Task prompt:
Start at the line in the entries below that contains "(hY0 : Y.trace", stop at the line that contains "(Q : Matrix", and output exactly the lines in that span, both ends included.

■ ■ ■ ■ ■

import Summits.Ventures.YMGap.Thresholds.OneLinkFeedback
import HarnessLib

/-!
# Venture YMGap — the one-link modulus beyond first order, part 11: the CUBIC REMAINDER `c₃ = Γ(Re tr(·B), ψ₂)` as an
# explicit eight-term trace polynomial on `SU(N)`, and tangential derivatives see only restrictions

HONEST FRAMING: venture file of the cell `pub-ymgap` (QuantumFields programme), strong-coupling LATTICE bookkeeping for `SU(N)`
lattice Yang–Mills; nothing about the continuum or the mass gap in the Clay sense.  Pure matrix calculus («F5», part 2b-i, of the
cell note `HOME/p2/ONE-LINK-HIERARCHY.md` §3); no measure, no number of record.

WHAT.  `ψ₂ = −κ_w Re tr(QΔQB) + κ_t Re(tr(QB)tr(QΔ)) − (1/(4N)) Re(tr(QB) conj tr(QΔ))` is the second-order Poisson solution
(`OneLinkCasimirTwo.lap_psiTwo_add_gam`); its cubic remainder `c₃ = Γ(Re tr(·B), ψ₂)` controls the Bakry–Émery term of the
second-order covariance bound (`OneLinkLevelTwoCovariance.cov_linear_le_levelTwo`).
* `matD_congr_su`, `Gam_self_congr_su`: if two smooth ambient functions agree on `SU(N)`, their derivatives along `𝔰𝔲(N)` and
  their carrés du champ agree on `SU(N)` (the flow `g·exp(tY)` stays in `SU(N)`).
* `Gam_smul_right'`: `Γ(F, r•G) = r Γ(F, G)`.
* `gam_potB_psiTwo_eq` (THE DECOMPOSITION): on `SU(N)`, `c₃(g)` equals the explicit polynomial
  `T_a + T_b + T_c + T_d1 + T_d2 + T_d3 + T_d4 + T_d5` of the cell note §3 — two cubic words, two linear words, and the products
  `Im tr(gB)·Im tr(gΔgB)`, `Re(tr(gBgB)·η₂)`, `Re(tr(gΔgB)·η₁)`, `Re(tr(gΔ)·ζ_B)`, `Re(tr(gB)·ζ_τ)`, `Im tr(gB)·Im(tr(gB)tr(gΔ))`
  (`η_i = κ_t z_i − conj z_i/(4N)`), all written with `Q` in front so that the tree's derivative lemmas apply verbatim.
The identity is the three feedback rules of `OneLinkFeedback` combined linearly; it was checked numerically on `SU(3…6)`
(cell folder `HOME/p2/hier/alg_check.py` (C7), residual 1e-13) before being proved here.

References: cell note `HOME/p2/ONE-LINK-HIERARCHY.md` §2.3, §3; Bröcker–tom Dieck GTM 98 II.5.
-/

noncomputable section

open scoped Matrix ComplexConjugate BigOperators
open Matrix Complex Finset
open Literature.MathematicalPhysics.QuantumFieldTheory
open Literature.MathematicalPhysics.QuantumFieldTheory.SUNBakryEmery

namespace Summit.Ventures.YMGap.OneLinkEigen

variable {N : ℕ}

section Calc

open scoped Matrix.Norms.Frobenius ContDiff Topology

/-! ### Tangential derivatives on `SU(N)` see only the restriction -/

/-- If two smooth ambient functions agree on `SU(N)`, their derivatives along any `Y ∈ 𝔰𝔲(N)` agree on `SU(N)`
(the curve `s ↦ g·exp(sY)` stays in `SU(N)`). [folklore] -/
theorem matD_congr_su {F G : Matrix (Fin N) (Fin N) ℂ → ℝ} (hF : ContDiff ℝ ∞ F) (hG : ContDiff ℝ ∞ G)
    (h : ∀ g : SUN N, F g = G g) {Y : Matrix (Fin N) (Fin N) ℂ} (hY : Yᴴ = -Y) (hY0 : Y.trace = 0) (g : SUN N) :
    matD Y F g = matD Y G g := by
  have h1 := hasDerivAt_comp_mul_exp hF (g : Matrix (Fin N) (Fin N) ℂ) Y 0
  have h2 := hasDerivAt_comp_mul_exp hG (g : Matrix (Fin N) (Fin N) ℂ) Y 0
  rw [zero_smul, NormedSpace.exp_zero, Matrix.mul_one] at h1 h2
  have heq : (fun s : ℝ => F ((g : Matrix (Fin N) (Fin N) ℂ) * NormedSpace.exp (s • Y))) =
      fun s : ℝ => G ((g : Matrix (Fin N) (Fin N) ℂ) * NormedSpace.exp (s • Y)) := by
    funext s
    have e : (g : Matrix (Fin N) (Fin N) ℂ) * NormedSpace.exp (s • Y) = ((g * expSU hY hY0 s : SUN N) : Matrix (Fin N) (Fin N) ℂ) := by
      rw [Submonoid.coe_mul, coe_expSU]
    rw [e, h]
  -- restate in the local instance context (definitionally equal topologies), then compare derivatives
  have h1' : HasDerivAt (fun s : ℝ => F ((g : Matrix (Fin N) (Fin N) ℂ) * NormedSpace.exp (s • Y))) (matD Y F g) 0 := h1
  have h2' : HasDerivAt (fun s : ℝ => G ((g : Matrix (Fin N) (Fin N) ℂ) * NormedSpace.exp (s • Y))) (matD Y G g) 0 := h2
  rw [heq] at h1'
  exact h1'.unique h2'

/-- `Γ(F, F) = Γ(G, G)` on `SU(N)` whenever the smooth `F, G` agree on `SU(N)`. [folklore] -/
theorem Gam_self_congr_su (hN : N ≠ 0) {F G : Matrix (Fin N) (Fin N) ℂ → ℝ} (hF : ContDiff ℝ ∞ F) (hG : ContDiff ℝ ∞ G)
    (h : ∀ g : SUN N, F g = G g) (g : SUN N) : Gam F F g = Gam G G g := by
  simp only [Gam]
  refine sum_congr rfl fun α _ => ?_
  rw [matD_congr_su hF hG h (frame_conjTranspose α) (frame_trace hN α) g]

/-- `Γ(F, r • G) = r Γ(F, G)` for smooth `G`. [folklore] -/
theorem Gam_smul_right' (F : Matrix (Fin N) (Fin N) ℂ → ℝ) (r : ℝ) {G : Matrix (Fin N) (Fin N) ℂ → ℝ} (hG : ContDiff ℝ ∞ G)
    (Q : Matrix (Fin N) (Fin N) ℂ) : Gam F (r • G) Q = r * Gam F G Q := by
  simp only [Gam, mul_sum]
  refine sum_congr rfl fun α _ => ?_
  have : matD (frame α) (r • G) = fun Q => r * matD (frame α) G Q := matD_const_mul hG r _
  rw [this]; ring

/-! ### Trace bookkeeping -/

/-- `tr(B g M g) = tr(g M g B)`. [folklore] -/
theorem trace_BgMg (B M Q : Matrix (Fin N) (Fin N) ℂ) : (B * Q * M * Q).trace = (Q * M * Q * B).trace := by
  rw [show B * Q * M * Q = B * (Q * M * Q) by simp only [Matrix.mul_assoc], trace_mul_comm]

/-- `tr(B g M₁ g M₂ g) = tr(g B g M₁ g M₂)`. [folklore] -/
theorem trace_BgMgMg (B M₁ M₂ Q : Matrix (Fin N) (Fin N) ℂ) :
    (B * Q * M₁ * Q * M₂ * Q).trace = (Q * B * Q * M₁ * Q * M₂).trace := by
  rw [trace_mul_comm (B * Q * M₁ * Q * M₂) Q]
  simp only [Matrix.mul_assoc]

/-! ### The decomposition of the cubic remainder -/

/-- **THE CUBIC REMAINDER IN CLOSED FORM.**  For `N ≥ 3`, on `SU(N)`, with `κ_w = N²/(4(N²−4))`, `κ_t = N/(2(N²−4))`,
`c = 1/(4N)`, `z₁ = tr(gB)`, `z₂ = tr(gΔ)`, `w = tr(gΔgB)`, `w_BB = tr(gBgB)`, `ζ_B = tr(BBᴴ)`, `τ = tr(ΔBᴴ)`, `X = Im z₁`:
`Γ(Re tr(·B), ψ₂)(g) = (κ_w/2)[Re tr(gBgΔgB) + Re tr(gBgBgΔ)] − (κ_w/2)[Re tr(gBBᴴΔ) + Re tr(gΔBᴴB)] + (2κ_w/N) X Im w
  − ½Re[w_BB(κ_t z₂ − c conj z₂)] − ½Re[w(κ_t z₁ − c conj z₁)] + ½Re[z₂(κ_t ζ_B − c conj ζ_B)] + ½Re[z₁(κ_t τ − c conj τ)]
  − (2κ_t/N) X Im(z₁z₂)`. [folklore] -/
theorem gam_potB_psiTwo_eq (hN : 3 ≤ N) (B Δ : Matrix (Fin N) (Fin N) ℂ) (g : SUN N) :
    Gam (pot 1 B) (fun Q : Matrix (Fin N) (Fin N) ℂ =>
        -((N : ℝ) ^ 2 / (4 * ((N : ℝ) ^ 2 - 4))) * (Q * Δ * Q * B).trace.re
          + ((N : ℝ) / (2 * ((N : ℝ) ^ 2 - 4))) * ((Q * B).trace * (Q * Δ).trace).re
          - (1 / (4 * (N : ℝ))) * ((Q * B).trace * (starRingEnd ℂ) (Q * Δ).trace).re) g =
      ((N : ℝ) ^ 2 / (4 * ((N : ℝ) ^ 2 - 4))) / 2 *
          (((g : Matrix (Fin N) (Fin N) ℂ) * B * g * Δ * g * B).trace.re + ((g : Matrix (Fin N) (Fin N) ℂ) * B * g * B * g * Δ).trace.re)
        - ((N : ℝ) ^ 2 / (4 * ((N : ℝ) ^ 2 - 4))) / 2 *
          (((g : Matrix (Fin N) (Fin N) ℂ) * (B * Bᴴ * Δ)).trace.re + ((g : Matrix (Fin N) (Fin N) ℂ) * (Δ * Bᴴ * B)).trace.re)
        + 2 * ((N : ℝ) ^ 2 / (4 * ((N : ℝ) ^ 2 - 4))) / N *
          ((g : Matrix (Fin N) (Fin N) ℂ) * B).trace.im * ((g : Matrix (Fin N) (Fin N) ℂ) * Δ * g * B).trace.im
        - 1 / 2 * (((g : Matrix (Fin N) (Fin N) ℂ) * B * g * B).trace *
            ((((N : ℝ) / (2 * ((N : ℝ) ^ 2 - 4)) : ℝ) : ℂ) * ((g : Matrix (Fin N) (Fin N) ℂ) * Δ).trace
              - ((1 / (4 * (N : ℝ)) : ℝ) : ℂ) * (starRingEnd ℂ) ((g : Matrix (Fin N) (Fin N) ℂ) * Δ).trace)).re
        - 1 / 2 * (((g : Matrix (Fin N) (Fin N) ℂ) * Δ * g * B).trace *
            ((((N : ℝ) / (2 * ((N : ℝ) ^ 2 - 4)) : ℝ) : ℂ) * ((g : Matrix (Fin N) (Fin N) ℂ) * B).trace
              - ((1 / (4 * (N : ℝ)) : ℝ) : ℂ) * (starRingEnd ℂ) ((g : Matrix (Fin N) (Fin N) ℂ) * B).trace)).re
        + 1 / 2 * (((g : Matrix (Fin N) (Fin N) ℂ) * Δ).trace *
            ((((N : ℝ) / (2 * ((N : ℝ) ^ 2 - 4)) : ℝ) : ℂ) * (B * Bᴴ).trace
              - ((1 / (4 * (N : ℝ)) : ℝ) : ℂ) * (starRingEnd ℂ) (B * Bᴴ).trace)).re
        + 1 / 2 * (((g : Matrix (Fin N) (Fin N) ℂ) * B).trace *
            ((((N : ℝ) / (2 * ((N : ℝ) ^ 2 - 4)) : ℝ) : ℂ) * (Δ * Bᴴ).trace
              - ((1 / (4 * (N : ℝ)) : ℝ) : ℂ) * (starRingEnd ℂ) (Δ * Bᴴ).trace)).re
        - 2 * ((N : ℝ) / (2 * ((N : ℝ) ^ 2 - 4))) / N *
          ((g : Matrix (Fin N) (Fin N) ℂ) * B).trace.im *
            (((g : Matrix (Fin N) (Fin N) ℂ) * B).trace * ((g : Matrix (Fin N) (Fin N) ℂ) * Δ).trace).im := by
  have hN0 : N ≠ 0 := by omega
  have hNr : (N : ℝ) ≠ 0 := by exact_mod_cast hN0
  set κw : ℝ := (N : ℝ) ^ 2 / (4 * ((N : ℝ) ^ 2 - 4)) with hκw
  set κt : ℝ := (N : ℝ) / (2 * ((N : ℝ) ^ 2 - 4)) with hκt
  set c : ℝ := 1 / (4 * (N : ℝ)) with hc
  -- split `ψ₂` into its three smooth pieces
  have hdec : (fun Q : Matrix (Fin N) (Fin N) ℂ =>
        -κw * (Q * Δ * Q * B).trace.re + κt * ((Q * B).trace * (Q * Δ).trace).re
          - c * ((Q * B).trace * (starRingEnd ℂ) (Q * Δ).trace).re) =
      (-κw) • (fun Q : Matrix (Fin N) (Fin N) ℂ => (Q * Δ * Q * B).trace.re)
        + (κt • (fun Q : Matrix (Fin N) (Fin N) ℂ => ((Q * B).trace * (Q * Δ).trace).re)
          + (-c) • fun Q : Matrix (Fin N) (Fin N) ℂ => ((Q * B).trace * (starRingEnd ℂ) (Q * Δ).trace).re) := by
    funext Q; simp only [Pi.add_apply, Pi.smul_apply, smul_eq_mul]; ring
  have hq := contDiff_reTrQuad (N := N) Δ B
  have hp := contDiff_reTrProd (N := N) B Δ
  have hs := contDiff_reTrProdConj (N := N) B Δ
  have h1 : ContDiff ℝ ∞ ((-κw) • fun Q : Matrix (Fin N) (Fin N) ℂ => (Q * Δ * Q * B).trace.re) := by
    have h := hq.const_smul (-κw); exact h
  have h2 : ContDiff ℝ ∞ (κt • fun Q : Matrix (Fin N) (Fin N) ℂ => ((Q * B).trace * (Q * Δ).trace).re) := by
    have h := hp.const_smul κt; exact h
  have h3 : ContDiff ℝ ∞ ((-c) • fun Q : Matrix (Fin N) (Fin N) ℂ => ((Q * B).trace * (starRingEnd ℂ) (Q * Δ).trace).re) := by
    have h := hs.const_smul (-c); exact h
  have h23 : ContDiff ℝ ∞ ((κt • fun Q : Matrix (Fin N) (Fin N) ℂ => ((Q * B).trace * (Q * Δ).trace).re)
      + (-c) • fun Q : Matrix (Fin N) (Fin N) ℂ => ((Q * B).trace * (starRingEnd ℂ) (Q * Δ).trace).re) := h2.add h3
  rw [hdec, Gam_add_right _ h1 h23, Gam_add_right _ h2 h3, Gam_smul_right' _ _ hq, Gam_smul_right' _ _ hp,
    Gam_smul_right' _ _ hs, Gam_potB_reTrQuad hN0 B Δ B g, Gam_potB_reTrProd hN0 B B Δ g,
    Gam_potB_reTrProdConj hN0 B B Δ g]
  -- bring every trace atom to the `Q`-first shape
  set Q : Matrix (Fin N) (Fin N) ℂ := (g : Matrix (Fin N) (Fin N) ℂ) with hQ
  have e1 : (B * Q * Δ * Q * B * Q).trace.re = (Q * B * Q * Δ * Q * B).trace.re := by rw [trace_BgMgMg]
  have e2 : (B * Q * B * Q * Δ * Q).trace.re = (Q * B * Q * B * Q * Δ).trace.re := by rw [trace_BgMgMg]
  have e3 : (B * Q).trace = (Q * B).trace := trace_mul_comm _ _
  have e4 : (B * Q * B * Q).trace = (Q * B * Q * B).trace := trace_BgMg _ _ _
  have e5 : (B * Q * Δ * Q).trace = (Q * Δ * Q * B).trace := trace_BgMg _ _ _
  have e6 : (Q * B * Bᴴ * Δ).trace.re = (Q * (B * Bᴴ * Δ)).trace.re := by simp only [Matrix.mul_assoc]
  have e7 : (Q * Δ * Bᴴ * B).trace.re = (Q * (Δ * Bᴴ * B)).trace.re := by simp only [Matrix.mul_assoc]
  rw [e1, e2, e3, e4, e5, e6, e7]
  have hc1 : ((κt : ℝ) : ℂ).re = κt := Complex.ofReal_re _
  have hc2 : ((κt : ℝ) : ℂ).im = 0 := Complex.ofReal_im _
  have hc3 : ((c : ℝ) : ℂ).re = c := Complex.ofReal_re _
  have hc4 : ((c : ℝ) : ℂ).im = 0 := Complex.ofReal_im _
  simp only [mul_re, mul_im, sub_re, sub_im, conj_re, conj_im, hc1, hc2, hc3, hc4]
  field_simp
  ring

end Calc

end Summit.Ventures.YMGap.OneLinkEigen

■ ■ ■ ■ ■

Exercise solution:
    (h : ∀ g : SUN N, F g = G g) {Y : Matrix (Fin N) (Fin N) ℂ} (hY : Yᴴ = -Y) (hY0 : Y.trace = 0) (g : SUN N) :
    matD Y F g = matD Y G g := by
  have h1 := hasDerivAt_comp_mul_exp hF (g : Matrix (Fin N) (Fin N) ℂ) Y 0
  have h2 := hasDerivAt_comp_mul_exp hG (g : Matrix (Fin N) (Fin N) ℂ) Y 0
  rw [zero_smul, NormedSpace.exp_zero, Matrix.mul_one] at h1 h2
  have heq : (fun s : ℝ => F ((g : Matrix (Fin N) (Fin N) ℂ) * NormedSpace.exp (s • Y))) =
      fun s : ℝ => G ((g : Matrix (Fin N) (Fin N) ℂ) * NormedSpace.exp (s • Y)) := by
    funext s
    have e : (g : Matrix (Fin N) (Fin N) ℂ) * NormedSpace.exp (s • Y) = ((g * expSU hY hY0 s : SUN N) : Matrix (Fin N) (Fin N) ℂ) := by
      rw [Submonoid.coe_mul, coe_expSU]
    rw [e, h]
  -- restate in the local instance context (definitionally equal topologies), then compare derivatives
  have h1' : HasDerivAt (fun s : ℝ => F ((g : Matrix (Fin N) (Fin N) ℂ) * NormedSpace.exp (s • Y))) (matD Y F g) 0 := h1
  have h2' : HasDerivAt (fun s : ℝ => G ((g : Matrix (Fin N) (Fin N) ℂ) * NormedSpace.exp (s • Y))) (matD Y G g) 0 := h2
  rw [heq] at h1'
  exact h1'.unique h2'

/-- `Γ(F, F) = Γ(G, G)` on `SU(N)` whenever the smooth `F, G` agree on `SU(N)`. [folklore] -/
theorem Gam_self_congr_su (hN : N ≠ 0) {F G : Matrix (Fin N) (Fin N) ℂ → ℝ} (hF : ContDiff ℝ ∞ F) (hG : ContDiff ℝ ∞ G)
    (h : ∀ g : SUN N, F g = G g) (g : SUN N) : Gam F F g = Gam G G g := by
  simp only [Gam]
  refine sum_congr rfl fun α _ => ?_
  rw [matD_congr_su hF hG h (frame_conjTranspose α) (frame_trace hN α) g]

/-- `Γ(F, r • G) = r Γ(F, G)` for smooth `G`. [folklore] -/
theorem Gam_smul_right' (F : Matrix (Fin N) (Fin N) ℂ → ℝ) (r : ℝ) {G : Matrix (Fin N) (Fin N) ℂ → ℝ} (hG : ContDiff ℝ ∞ G)
    (Q : Matrix (Fin N) (Fin N) ℂ) : Gam F (r • G) Q = r * Gam F G Q := by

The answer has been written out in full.